> On Jan 27, 2017, at 4:19 PM, Eric Charles <[email protected]> 
> wrote:
> 
> I must admit that I find much of the recent discussion baffling. In part, 
> this is because I have never had anyone explain the Nominalism-Realism 
> distinction in a way that made sense to me. Don't get me wrong, I think I 
> understand the argument in the ancient context. However, one of the biggest 
> appeals of American Philosophy, for me, is its ability to eliminate (or 
> disarm) longstanding philosophical problems. 

Coming late to the discussion after being out of town for several days.

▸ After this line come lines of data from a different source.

import Literature.Barriers.AtomisticToContinuum.FPUBetaKineticAnomaly
import Literature.MathematicalPhysics.KineticTheory.LangevinChainGibbs
import Mathlib.Analysis.Calculus.BumpFunction.InnerProduct
import Mathlib.Analysis.SpecialFunctions.Trigonometric.Deriv
import Mathlib.MeasureTheory.Integral.DominatedConvergence
import HarnessLib

/-!
# Unpinned chains have no steady state: `FouriersLawFor` fails whenever `U' ≡ 0` (barrier audit of `FPUBetaKineticAnomaly`, 2026-08-15)

`Literature/Barriers/AtomisticToContinuum/` (D-0021 barrier catalogue), sub-problem `FouriersLaw`.
Companion of `FPUBetaKineticAnomaly.lean` (the kinetic `t^{-3/5}` anomaly of the FPU-`β` chain,
Lukkarinen–Spohn 2008), written for its barrier audit (refuter, 2026-08-15); the sharpened
BARRIER block that uses this file is `FPUBetaKineticAnomalyNarrow.lean`.

The catalogued block names as its formal target "any method meant to prove
`OscillatorChain.FouriersLawFor` (finite positive `κ`) for the UNPINNED FPU-`β` chain
`fpuBetaChain β γ` (equivalently `pinnedChain 0 0 β γ` up to normalisation)". This file proves,
sorry-free, that this target is FALSE for a reason unrelated to transport. In the tree's encoding
of the Bonetto–Lebowitz–Rey-Bellet setting (`FouriersLaw.lean`: positions in `ℝ^N`, free ends,
Langevin baths acting on the end momenta; a steady state is a probability measure solving the
stationary Fokker–Planck equation weakly, `∫ L f dμ = 0` for `f ∈ C_c^∞`) a chain whose pinning
exerts no force (`U' ≡ 0`) has NO weak steady state as soon as the baths are on, and several when
they are off, so clause (i) of `FouriersLawFor` (existence AND uniqueness of the steady state for
every `N` and all `T_L, T_R > 0`) fails at `N = 1`:

* `not_isSteadyState_one_of_unpinned` — `U' ≡ 0`, `γ ≠ 0`, `T_L + T_R ≠ 0`: no probability
  measure on the phase space of the one-site chain is a weak steady state;
* `isSteadyState_dirac_of_unpinned` — `U' ≡ 0`, `γ = 0`: every rest point `δ_{(a,0)}` is one;
* `not_fouriersLawFor_of_unpinned` — hence `¬ P.FouriersLawFor` for EVERY `OscillatorChain`
  with `U' ≡ 0`, whatever `V` and `γ`; in particular `not_fouriersLawFor_fpuBetaChain` (all
  `β, γ`) and `not_fouriersLawFor_pinnedChain_zero_zero` (the conjunct's family
  `pinnedChain ω₂ lam β γ` with the pinning switched off, `ω₂ = lam = 0`).

Mechanism (the free mode). With `U' ≡ 0` the observable `m = γ(q_0 + q_{N-1}) + ∑_i p_i`
(`m = 2γq + p` for `N = 1`) satisfies `L(g ∘ m) = γ(T_L + T_R) g'' ∘ m` for every smooth `g`
(`generator_one_prodFn` with `ψ ≡ 1`: the pinning force is absent, the interaction forces cancel
in `∑_i ∂_{q_i}H`, and the friction `-γp∂_p` cancels against the transport `p∂_q`): `m` is a
driftless Brownian motion of variance `2γ(T_L + T_R)t` — the centre of mass is not confined, which
is what pinning is for ("the pinning potentials, which prevent it from 'flying away'",
Cuneo–Eckmann–Hairer–Rey-Bellet 2018, §1; their standing condition CA — compact level sets of `H`,
`e^{-βH} ∈ L¹` — fails for `U' ≡ 0`). A stationary law of `m` would be a probability measure `ν`
on `ℝ` with `∫ g'' dν = 0` for all test functions `g`; there is none. The kernel proof (one site:
no interaction force has to be dominated, so NO hypothesis on `V` is needed) tests stationarity
on `F_{ξ,R}(q, p) = cos(ξm) χ(m/R) χ(p/R)` with a fixed smooth bump `χ`, lets `R → ∞` by
dominated convergence (`|L F_{ξ,R}| ≤ K` uniformly in `x` and `R ≥ 1`,
`L F_{ξ,R} → -γ(T_L + T_R) ξ² cos(ξm)` pointwise) to get `∫ cos(ξ m) dμ = 0` for every `ξ ≠ 0`
(`integral_cos_freeMode_eq_zero`), then `ξ → 0` to get `μ(phase space) = 0 ≠ 1`.

What this says for the catalogue (spelled out in `FPUBetaKineticAnomalyNarrow.lean`): the kinetic
anomaly is a barrier for a walled / relative-coordinate / Green–Kubo formalisation of "finite
conductivity of the unpinned FPU-`β` chain", none of which exists in the tree; the tree's own
`FouriersLawFor` is refuted outright on every unpinned chain alike (FPU-`β`, Toda, purely harmonic,
…), conducting or not, and the first job of the pinning in the conjunct `FouriersLaw` is confinement
(clause (i)), before any transport mechanism. The informal remark on `rotorChain` in
`AnticontinuumLocalization.lean` (bounded `2π`-periodic `U`, `U' ≢ 0`) is the same phenomenon for a
different reason and is NOT covered by the theorems here.

## Contents

* One-site calculus for `OscillatorChain` (`hamiltonian_one`, `partialQ_hamiltonian_one`,
  `generator_one`, `partialQ_prodFn`, `partialP_prodFn`, `partialP_partialP_prodFn`) and the
  free-mode identity `generator_one_prodFn`.
* Namespace `Unpinned`: the bump `χ` (`cutoff`, Mathlib's `ContDiffBump` with `rIn = 1`,
  `rOut = 2`), its rescalings and derivative bounds (`derivBound`); the factors
  `φ_{ξ,R}(s) = cos(ξs)χ(s/R)`, `ψ_R(s) = χ(s/R)` with explicit first and second derivatives,
  uniform bounds for `R ≥ 1` and pointwise limits as `R → ∞`; the test functions `testFn`
  (smooth, compactly supported for `γ ≠ 0`), `generator_testFn`, the uniform bound `genBound` and
  the pointwise limit `tendsto_generator_testFn`.
* The theorems listed above (namespace `Literature.Barriers.AtomisticToContinuum.HeatConduction`).

## Design notes

* Only `N = 1` is formalised: it is the first instance the conjunction `FouriersLawFor` exposes and
  it carries no interaction term, so the theorems hold for every `V : ℝ → ℝ` and every `γ`. For
  `N ≥ 2` the identity `L(g ∘ m) = γ(T_L + T_R)g'' ∘ m`, `m = γ(q_0 + q_{N-1}) + ∑ p_i`, holds
  whenever `V` is differentiable (informal, not needed).
* `U' ≡ 0` is the hypothesis `∀ q, deriv P.U q = 0` (the generator only sees `deriv U`), as
  `OscillatorChain.not_fouriersLawFor_of_deriv_V` (`FouriersLawProofs.lean`) does for `V`.
* Dominated convergence runs along `Filter.atTop` on `ℝ` (countably generated) for `R → ∞` and
  along `ℕ` (`ξ = 1/(n+1)`) for `ξ → 0`; the dominating functions are constants (`μ` is a
  probability measure).
-/

noncomputable section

As I 
said last week I’m not convinced for most questions the nominalist vs. realist 
distinction really matters that much. But then it’s debatable how much 
philosophy really matters in practical terms - that’s especially true of 
metaphysical questions.

That said, the realist vs. nominalist distinction ultimately is a distinction 
of whether a property or structure depends upon how humans think about it. 
There are practical implications of this since if it does depend upon humans 
one might argue the construction is open to modification. This doesn’t follow 
naturally of course - there may be innate structures of thought due to our 
biology but in practice many people think if it could be thought differently we 
can engineer how people think about it. Where you see this happening is in the 
nominalistic types of continental philosophy where construction entails 
reconstruction often along political grounds. Foucault (the 20th century one) 

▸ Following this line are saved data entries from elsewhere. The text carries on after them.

import Literature.Geometry.Lorentzian.NearKerrLeaf
import HarnessLib

/-!
# Stub `stub_holeCount` of line `Sketch` of crux `Capture` (stmt-FinalStateConjecture-10115):
# hole-count stabilisation

The crux `Capture` (routes `BartnikGapSettling` / `QuietWindowCapture`, summit
`FinalStateConjecture`) assumes that a maximal globally hyperbolic development `𝒟` has, for EVERY
regularity `k`, tolerance `ε > 0` and compact `K ⊆ 𝒟`, an `(ε, k)`-near-Kerr leaf `S`
(`CauchyDevelopment.IsNearKerrLeaf`) beyond `J⁻(K)` with `N ≤ N₀` holes, masses in the window
`[m₀, m₀⁻¹]`, and the spin margin `|aᵢ| ≤ χ Mᵢ` once `k₁ ≤ k`, `ε ≤ ε₁`.  This file proves the
first normal-form step of the line's skeleton (`theorem stub_holeCount`, verbatim the registered
stub of `Summits/FinalStateConjecture/FinalStateConjecture/Cruxes/Capture/Lines/Sketch.lean`):
ONE hole count `N ≤ N₀` serves every `(k, ε, K)`, with the margin at every `(k, ε)`.

Proof (pigeonhole over `N ≤ N₀` + monotonicity).  By contradiction: if every `N ≤ N₀` failed,
choose for each `n : Fin (N₀ + 1)` a witness `(kₙ, εₙ > 0, Kₙ compact)` admitting NO admissible
`n`-hole leaf.  Apply the hypothesis at the common refinement `k' := (univ.sup kₙ) ⊔ k₁`,
`ε' := (univ.inf εₙ) ⊓ ε₁ > 0` (a finite infimum of positive extended reals is positive),
`K' := ⋃ₙ Kₙ` (a finite union of compact sets is compact): it returns a leaf with some `N ≤ N₀`
holes, masses in the window, the margin (as `k₁ ≤ k'`, `ε' ≤ ε₁`), disjoint from
`J⁻(K') ⊇ J⁻(K_N)` (`J⁻` is monotone in the set, `causalPast_mono`), and an `(ε', k')`-leaf is an
`(ε_N, k_N)`-leaf (`CauchyDevelopment.IsNearKerrLeaf.mono`) — contradicting the witness at `n = N`.
No named facts are used; no definitions are introduced.

References: Dafermos–Holzegel–Rodnianski–Taylor arXiv:2104.08222, §1 (the leaf vocabulary);
O'Neill 1983, Ch. 14 (monotonicity of causal pasts).
-/

-- the doubled `FinalStateConjecture.FinalStateConjecture` path component trips dupNamespace
set_option linter.dupNamespace false

noncomputable section

namespace Summit.FinalStateConjecture.FinalStateConjecture.Theorems.BartnikGapSettling.Capture

open Set Filter Topology
open scoped Manifold ContDiff ENNReal
open Literature.Geometry.Lorentzian

/-- `J⁻` is monotone in the set: `S ⊆ T → J⁻(S) ⊆ J⁻(T)` (the causal past is the causal future for
the reversed time orientation, and `J⁺` is monotone, `LorentzianMetric.causalFuture_mono`).
O'Neill 1983, Ch. 14, p. 403. [folklore] -/
private theorem causalPast_mono (𝓢 : Spacetime 4) {S T : Set 𝓢.carrier} (h : S ⊆ T) :
    𝓢.metric.causalPast 𝓢.timeOrientation S ⊆ 𝓢.metric.causalPast 𝓢.timeOrientation T := by
  unfold LorentzianMetric.causalPast
  exact LorentzianMetric.causalFuture_mono h

/-- **Hole-count stabilisation** (stub `stub_holeCount` of line `Sketch`, crux `Capture`,
stmt-FinalStateConjecture-10115): if for every `(k, ε > 0, K compact)` the development `𝒟` has an
`(ε, k)`-near-Kerr leaf beyond `J⁻(K)` with `N ≤ N₀` holes, masses in `[m₀, m₀⁻¹]` and the margin
`|aᵢ| ≤ χ Mᵢ` once `k₁ ≤ k`, `ε ≤ ε₁` (`0 < ε₁`), then ONE hole count `N ≤ N₀` serves every
`(k, ε, K)`, with the margin at every `(k, ε)`.  Pigeonhole over the `N₀ + 1` hole counts plus
monotonicity of `IsNearKerrLeaf` in `(k, ε)` and of `J⁻` in the set. [folklore] -/
theorem stub_holeCount :
    ∀ (X : Type) [TopologicalSpace X] [ChartedSpace E3 X] [IsManifold (𝓡 3) ∞ X] [ConnectedSpace X]
      (D : InitialDataSet (𝓡 3) X) (𝒟 : VacuumCauchyDevelopment D) (N₀ : ℕ) (m₀ χ : ℝ) (k₁ : ℕ)
      (ε₁ : ℝ≥0∞), 0 < ε₁ →
      (∀ (k : ℕ) (ε : ℝ≥0∞), 0 < ε → ∀ K : Set 𝒟.carrier, IsCompact K →
        ∃ (N : ℕ) (M a : Fin N → ℝ) (S : Set 𝒟.carrier), N ≤ N₀ ∧ (∀ i, m₀ ≤ M i ∧ M i ≤ m₀⁻¹) ∧
          Disjoint S (𝒟.metric.causalPast 𝒟.timeOrientation K) ∧
            𝒟.toCauchyDevelopment.IsNearKerrLeaf k ε N M a S ∧
              (k₁ ≤ k → ε ≤ ε₁ → ∀ i, |a i| ≤ χ * M i)) →
      ∃ N : ℕ, N ≤ N₀ ∧
        ∀ (k : ℕ) (ε : ℝ≥0∞), 0 < ε → ∀ K : Set 𝒟.carrier, IsCompact K →
          ∃ (M a : Fin N → ℝ) (S : Set 𝒟.carrier),
            (∀ i, m₀ ≤ M i ∧ M i ≤ m₀⁻¹ ∧ |a i| ≤ χ * M i) ∧
              Disjoint S (𝒟.metric.causalPast 𝒟.timeOrientation K) ∧
                𝒟.toCauchyDevelopment.IsNearKerrLeaf k ε N M a S := by
  intro X _ _ _ _ D 𝒟 N₀ m₀ χ k₁ ε₁ hε₁ H
  by_contra hcon
  push Not at hcon
  -- for each hole count `n ≤ N₀`, a witness `(kₙ, εₙ > 0, Kₙ compact)` with NO admissible
  -- `n`-hole leaf
  choose k ε hε K hK hno using fun n : Fin (N₀ + 1) => hcon n (Nat.le_of_lt_succ n.isLt)
  -- the common refinement `(k', ε', K')` of the `N₀ + 1` witnesses and of the margin thresholds
  have hε' : 0 < Finset.univ.inf ε ⊓ ε₁ :=
    lt_inf_iff.2 ⟨(Finset.lt_inf_iff ENNReal.zero_lt_top).2 fun n _ => hε n, hε₁⟩
  obtain ⟨N, M, a, S, hN, hwin, hdisj, hleaf, hmar⟩ :=
    H (Finset.univ.sup k ⊔ k₁) (Finset.univ.inf ε ⊓ ε₁) hε' (⋃ n, K n) (isCompact_iUnion hK)
  have hmar' : ∀ i, |a i| ≤ χ * M i := hmar le_sup_right inf_le_right
  have hlt : N < N₀ + 1 := Nat.lt_succ_of_le hN
  -- the returned `N`-hole leaf is admissible for the witness at `n = N`: contradiction
  exact hno ⟨N, hlt⟩ M a S (fun i => ⟨(hwin i).1, (hwin i).2, hmar' i⟩)
    (hdisj.mono_right (causalPast_mono 𝒟.toSpacetime (subset_iUnion K ⟨N, hlt⟩)))
    (hleaf.mono ((Finset.le_sup (Finset.mem_univ (⟨N, hlt⟩ : Fin (N₀ + 1)))).trans le_sup_left)
      (inf_le_left.trans (Finset.inf_le (Finset.mem_univ (⟨N, hlt⟩ : Fin (N₀ + 1))))))

end Summit.FinalStateConjecture.FinalStateConjecture.Theorems.BartnikGapSettling.Capture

is a great example of that. In American academics you see this with gender 
theory, feminist theory, and intersectionality which are often explicitly tied 
to many structures being constructed and thus open to political reconstruction.

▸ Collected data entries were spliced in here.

/-- **Classification kit for `G′ = U(H)` at the frame `(ι, T, hT)`** [Rogawski1990, §13.7 p. 206; §14.6 pp. 236–239].  Fields ↦ print:
`Cls, cl, mult, ramCls` = the classes of discrete `π′`, `m(π′)`, their ramification [§14.5 p. 237] · `evp` = the e.v.p. of a class (D9, CONCRETE `EvpData`; pinned
by `IsPinned` (ii) over ★ `IrrClass.IsSphericalWith`) · `clFin, clInf, cl0` = local coordinates (finite `v`: ★ `IrrClass`; the real place under `ι`: `Cinf` —
D8-c POSITED, arch traces AXIOMATISED not constructed; the compact real places are SILENCED (v4, RULING (V31)): `cptTriv` = «`Kc` acts trivially on the class») · `UnitaryLoc` = «every coordinate unitary» (posited predicate; Prop. 13.8.1
needs it) · `μv` = Haar measures on `G′_v` · `TestS, Unr, tens, hat, chS` = `f′ = f′_{S,∞} ⊗ f^S`, `f^S ↦ f^{S∧}(t)` on the unramified Hecke algebra, and the character
of an irreducible of `G′_{S ∪ ∞}` (pin road: ★ `UnitaryGroup.PureTensor.toCc`) · `traceGp, Smooth, Matches, PacketG/H, nG/H, trG/H` = T1's sockets (14.6.1) · `TestSG/SH,
tensG/H, trGS/HS, MatchesS, evpG/H, ramG/H` = the same factorisation on `G` and `H` (with `ψ_v`, the fundamental-lemma map `b` off `S`, and `ξ_H` on e.v.p.'s [§13.2]) ·
`ram, tXi, PiXi, ρXi, sgnG, N, packInf, cptXi, packFin, sgnInf` = the A-packet data of `ξ` (`cptXi ξ` = «`F_{ξ,τ} = 𝟙` at every compact `τ`», the compact factor of (14.6.3)) [§13.1; §12.3; §14.4; (14.6.3)]. -/
structure ClassificationKit (ι : L →+* ℂ) (T : GL (Fin 3) ℂ)
    (hT : (T : Matrix (Fin 3) (Fin 3) ℂ)ᴴ * H.map ι * (T : Matrix (Fin 3) (Fin 3) ℂ) = Literature.Geometry.ComplexHyperbolic.BallModel.J)
    (μ : Measure (Gp L H).automorphicQuotient) [(Gp L H).IsAutomorphicMeasure μ] extends Sockets L H μ where
  Cls : Type
  cl : DiscreteAutomorphicRep (Gp L H) μ → Cls
  mult : Cls → ℕ
  ramCls : Cls → Finset (Places L)
  evp : Cls → EvpData L H
  cptTriv : Cls → Prop
  clFin : Cls → ∀ v : Places L, IrrClass ((cmDatum L 3 H).Local v)
  clInf : Cls → Cinf
  UnitaryLoc : ∀ S : Finset (Places L), Cinf × (∀ v : ↥S, IrrClass ((cmDatum L 3 H).Local v.1)) → Prop
  μv : ∀ v : Places L, @Measure ((cmDatum L 3 H).Local v) (borel _)
  TestS : Finset (Places L) → Type
  Unr : Finset (Places L) → Type
  tens : ∀ S, TestS S → Unr S → TestGp L H
  hat : ∀ S, Germ L H S → Unr S → ℂ
  trGp : Cls → TestGp L H → ℂ
  chS : ∀ S : Finset (Places L), Cinf × (∀ v : ↥S, IrrClass ((cmDatum L 3 H).Local v.1)) → TestS S → ℂ
  evpG : PacketG → EvpData L H
  evpH : PacketH → EvpData L H
  ramG : PacketG → Finset (Places L)
  ramH : PacketH → Finset (Places L)
  TestSG : Finset (Places L) → Type
  TestSH : Finset (Places L) → Type
  tensG : ∀ S, TestSG S → Unr S → TestG L
  tensH : ∀ S, TestSH S → Unr S → TestH L
  trGS : ∀ S, PacketG → TestSG S → ℂ
  trHS : ∀ S, PacketH → TestSH S → ℂ
  MatchesS : ∀ S, TestS S → TestSG S → TestSH S → Prop
  ram : OneDimAutRepH L → Finset (Places L)
  tXi : OneDimAutRepH L → EvpData L H
  PiXi : OneDimAutRepH L → PacketG
  ρXi : OneDimAutRepH L → PacketH
  sgnG : OneDimAutRepH L → ℚ
  N : OneDimAutRepH L → ℕ
  packInf : OneDimAutRepH L → LocalAPacket Cinf
  cptXi : OneDimAutRepH L → Prop
  packFin : OneDimAutRepH L → ∀ v : Places L, CMLocalAPacket L H v
  sgnInf : OneDimAutRepH L → ℤ

namespace ClassificationKit

variable {L H} {ι : L →+* ℂ} {T : GL (Fin 3) ℂ}
  {hT : (T : Matrix (Fin 3) (Fin 3) ℂ)ᴴ * H.map ι * (T : Matrix (Fin 3) (Fin 3) ℂ) = Literature.Geometry.ComplexHyperbolic.BallModel.J}
  {μ : Measure (Gp L H).automorphicQuotient} [(Gp L H).IsAutomorphicMeasure μ] (𝔠 : ClassificationKit L H ι T hT μ)

/-! ### §1.1 Derived notation -/


/-- The coordinates of a class. -/
def coordS (S : Finset (Places L)) (c : 𝔠.Cls) : LocS L H S := (𝔠.clInf c, fun v => 𝔠.clFin c v.1)

/-- **ADMISSIBLE INDEX at level `S`** (v4, RULING (V31)): the class is unramified off `S` AND `Kc`-trivial.  With test functions carrying `e_{Kc}` at the
compact places, exactly these classes have a non-zero factorised trace (law `Factorisation`); the others contribute `0` to the spectral side. -/
def Adm (S : Finset (Places L)) (c : 𝔠.Cls) : Prop := 𝔠.ramCls c ⊆ S ∧ 𝔠.cptTriv c

/-- The coefficient of a class `x` in `Tr πⁿ + ε Tr πˢ` for a local packet [p. 238 ll. 11–18]: `1` at `πⁿ`, `ε` at `πˢ`, `0` elsewhere. -/
def memberCoeff {C : Type*} (Pk : LocalAPacket C) (ε : ℚ) (x : C) : ℚ :=
  if x = Pk.πn then 1 else if Pk.πs = some x then ε else 0

/-- **The expansion coefficients of (14.6.3)** [p. 238 ll. 11–18]: at coordinates `(x_ι, (x_v)_{v ∈ S})`,
`E_ξ = [F_{ξ,τ} = 𝟙 ∀ compact τ] · ½(−1)^N · (∏ coeff⁻ + c(ξ) ∏ coeff⁺)`, products over `ι` and `v ∈ S` — the compact factor `∏_{τ ∈ S₀} Tr F_{ξ,τ}(e_{Kc})`
of print is the indicator `[cptXi ξ]` (v4, RULING (V31)) [Props. 14.4.1 (a), 14.4.2 (c); §12.3 p. 176]. -/
def expansion (ξ : OneDimAutRepH L) (S : Finset (Places L)) (x : LocS L H S) : ℚ :=
  (if 𝔠.cptXi ξ then 1 else 0) * (1 / 2) * (-1) ^ 𝔠.N ξ *
    (memberCoeff (𝔠.packInf ξ) (-1) x.1 * ∏ v : ↥S, memberCoeff (𝔠.packFin ξ v.1) (-1) (x.2 v) +
      𝔠.sgnG ξ * (memberCoeff (𝔠.packInf ξ) 1 x.1 * ∏ v : ↥S, memberCoeff (𝔠.packFin ξ v.1) 1 (x.2 v)))

/-! ### §1.2 Pins — ANCHORS to ★ data of the actual `P` (further anchors are APPENDED in later editions, T1 discipline) -/

/-- **`IsPinned`** (v0 + (ix) of v4): (i) `mult (cl P)` IS the multiplicity of `P` in `L²` [§14.5 p. 237] (= T1 pin (ii); the ONLY place `rightRegular` enters a hypothesis);
(ii) **D9 PIN** — off `ramCls c` the class `clFin c v` is `K_v`-SPHERICAL WITH EIGENCHARACTER `evp c v` in ★ p816113's currency (`K_v` = ★ `cmLocalIntegralLevel`)
[CartierCorvallis1979 §IV.1 Cor. 4.1; Rogawski1990 §13.7 p. 206]; (iii) `μv v` is a Haar measure on `G′_v`; (iv) the finite coordinates `clFin c v` are
ADMISSIBLE classes OFF `ramCls c` (RULINGS (V11)(i), (V24)(d3)) and (v) UNITARIZABLE classes OFF `ramCls c` (RULINGS (V18), (V24)(d3); (UN); at `v ∈ S` admissibility ∕
unitarity of the coordinates is law `UnitaryCoord`); (vi) the e.v.p. `evp c v` takes the JUNK VALUE `0` off the spherical
Hecke algebra `C_c(K_v\G_v/K_v)` (one convention for every e.v.p. field — law `EvpConvention` for the packet side; F0P4-p02 (g6) memo d1f38a39 (H-b));
(vii) `hat S g f^S` FACTORISES as the finite product `∏_{v ∈ T} t_v(f_v)` of local eigencharacter values at spherical Hecke functions over a finite `T`
disjoint from `S`, for any representative `t` of `g`, and (viii) conversely every such finite family off `S` is carried by some `f^S ∈ Unr S` — (vii)+(viii)
pin the posited `Unr S`∕`hat` to the restricted tensor product `⊗′_{v∉S} ℋ(G′_v, K_v)` up to `hat`-equivalence, so that the (L1) laws become THEOREMS
kit-parametrically (`hatBounded_cls_of_pins` below; (L1-i)∕(L1-iii) likewise). -/
def IsPinned : Prop :=
  (∀ P : DiscreteAutomorphicRep (Gp L H) μ, ((𝔠.mult (𝔠.cl P) : ℕ) : ℕ∞) = ((Gp L H).rightRegular μ).multiplicity P.space.toContRep) ∧
  (∀ (c : 𝔠.Cls) (v : Places L), v ∉ 𝔠.ramCls c →
    letI : MeasurableSpace ((cmDatum L 3 H).Local v) := borel _
    (𝔠.clFin c v).IsSphericalWith (cmLocalIntegralLevel L 3 H v) (𝔠.μv v) (𝔠.evp c v)) ∧
  (∀ v : Places L,
    letI : MeasurableSpace ((cmDatum L 3 H).Local v) := borel _
    (𝔠.μv v).IsHaarMeasure) ∧
  -- (iv) ADMISSIBILITY of the finite coordinates OFF `ramCls c` (RULINGS (V11)(i), (V24)(d3)) [Flath1979 Thm. 3; BernsteinZelevinsky1976 §2; local constituents of automorphic `P` are admissible]
  (∀ (c : 𝔠.Cls) (v : Places L), v ∉ 𝔠.ramCls c → (𝔠.clFin c v).IsAdmissible) ∧
  -- (v) UNITARITY of the finite coordinates OFF `ramCls c` (RULINGS (V18), (V24)(d3); anchor (UN) ★ `F0P3LocalConstituentsUnitary` + ★ p816767) [Rogawski1990 §14.5 p. 237]
  (∀ (c : 𝔠.Cls) (v : Places L), v ∉ 𝔠.ramCls c → (𝔠.clFin c v).IsUnitarizable) ∧
  -- (vi) JUNK CONVENTION for e.v.p.'s of classes: value `0` off the spherical Hecke algebra `C_c(K_v\G_v/K_v)` (RULING (V18), (H-b))
  (∀ (c : 𝔠.Cls) (v : Places L) (f : (cmDatum L 3 H).Local v → ℂ),
    ¬ (HasCompactSupport f ∧ IsLevel (cmLocalIntegralLevel L 3 H v) f) → 𝔠.evp c v f = 0) ∧
  -- (vii) `hat` FACTORISES: `f^{S∧}(t) = ∏_{v ∈ T} t_v(f_v)` over a finite set `T` of places off `S` with `f_v ∈ C_c(K_v\G_v/K_v)` [Rogawski1990 §13.7 p. 206; CartierCorvallis1979 §IV.1]
  (∀ (S : Finset (Places L)) (fT : 𝔠.Unr S), ∃ T : Finset (Places L), Disjoint T S ∧
    ∃ f : ∀ v : Places L, (cmDatum L 3 H).Local v → ℂ,
      (∀ v ∈ T, HasCompactSupport (f v) ∧ IsLevel (cmLocalIntegralLevel L 3 H v) (f v)) ∧
      ∀ t : EvpData L H, 𝔠.hat S (germ L H S t) fT = ∏ v ∈ T, t v (f v)) ∧
  -- (viii) `Unr S` IS RICH: every finite family of spherical Hecke functions off `S` is the factor family of some `f^S` [CartierCorvallis1979 §IV.1]
  (∀ (S T : Finset (Places L)), Disjoint T S → ∀ f : ∀ v : Places L, (cmDatum L 3 H).Local v → ℂ,
    (∀ v ∈ T, HasCompactSupport (f v) ∧ IsLevel (cmLocalIntegralLevel L 3 H v) (f v)) →
    ∃ fT : 𝔠.Unr S, ∀ t : EvpData L H, 𝔠.hat S (germ L H S t) fT = ∏ v ∈ T, t v (f v)) ∧
  -- (ix) `Kc`-TRIVIALITY PIN (v4, RULING (V31)): a `Kc`-trivial `P` has a `Kc`-trivial class (𝔠₀: `cptTriv₀ c := KcTrivial (rep c)`, transported along ★ `rep_cl_areUnitarilyEquivalent`; p02 (g6) `F0P3CompactTrivOfRecord`)
  (∀ P : DiscreteAutomorphicRep (Gp L H) μ, KcTrivial L H ι T hT μ P → 𝔠.cptTriv (𝔠.cl P))

end ClassificationKit

end Summit.HodgeConjecture.HodgeConjecture.Cruxes.H413.F0P3InnerFormClassificationV5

One should note that the realist/anti-realist question when tied to particular 
entities is a bit different from the more broad debate. The former is arguments 
about things like whether mathematics is a human construct or whether gender 
is.  One might think one is constructed (say gender) but not others (say 
mathematics). The broader question is simply whether any generality can be real 
or if only particular (typically spatio-temporal) entities are real. While the 
broad question can and does have implications for more narrow questions, 
technically one can argue one without taking a position on the other.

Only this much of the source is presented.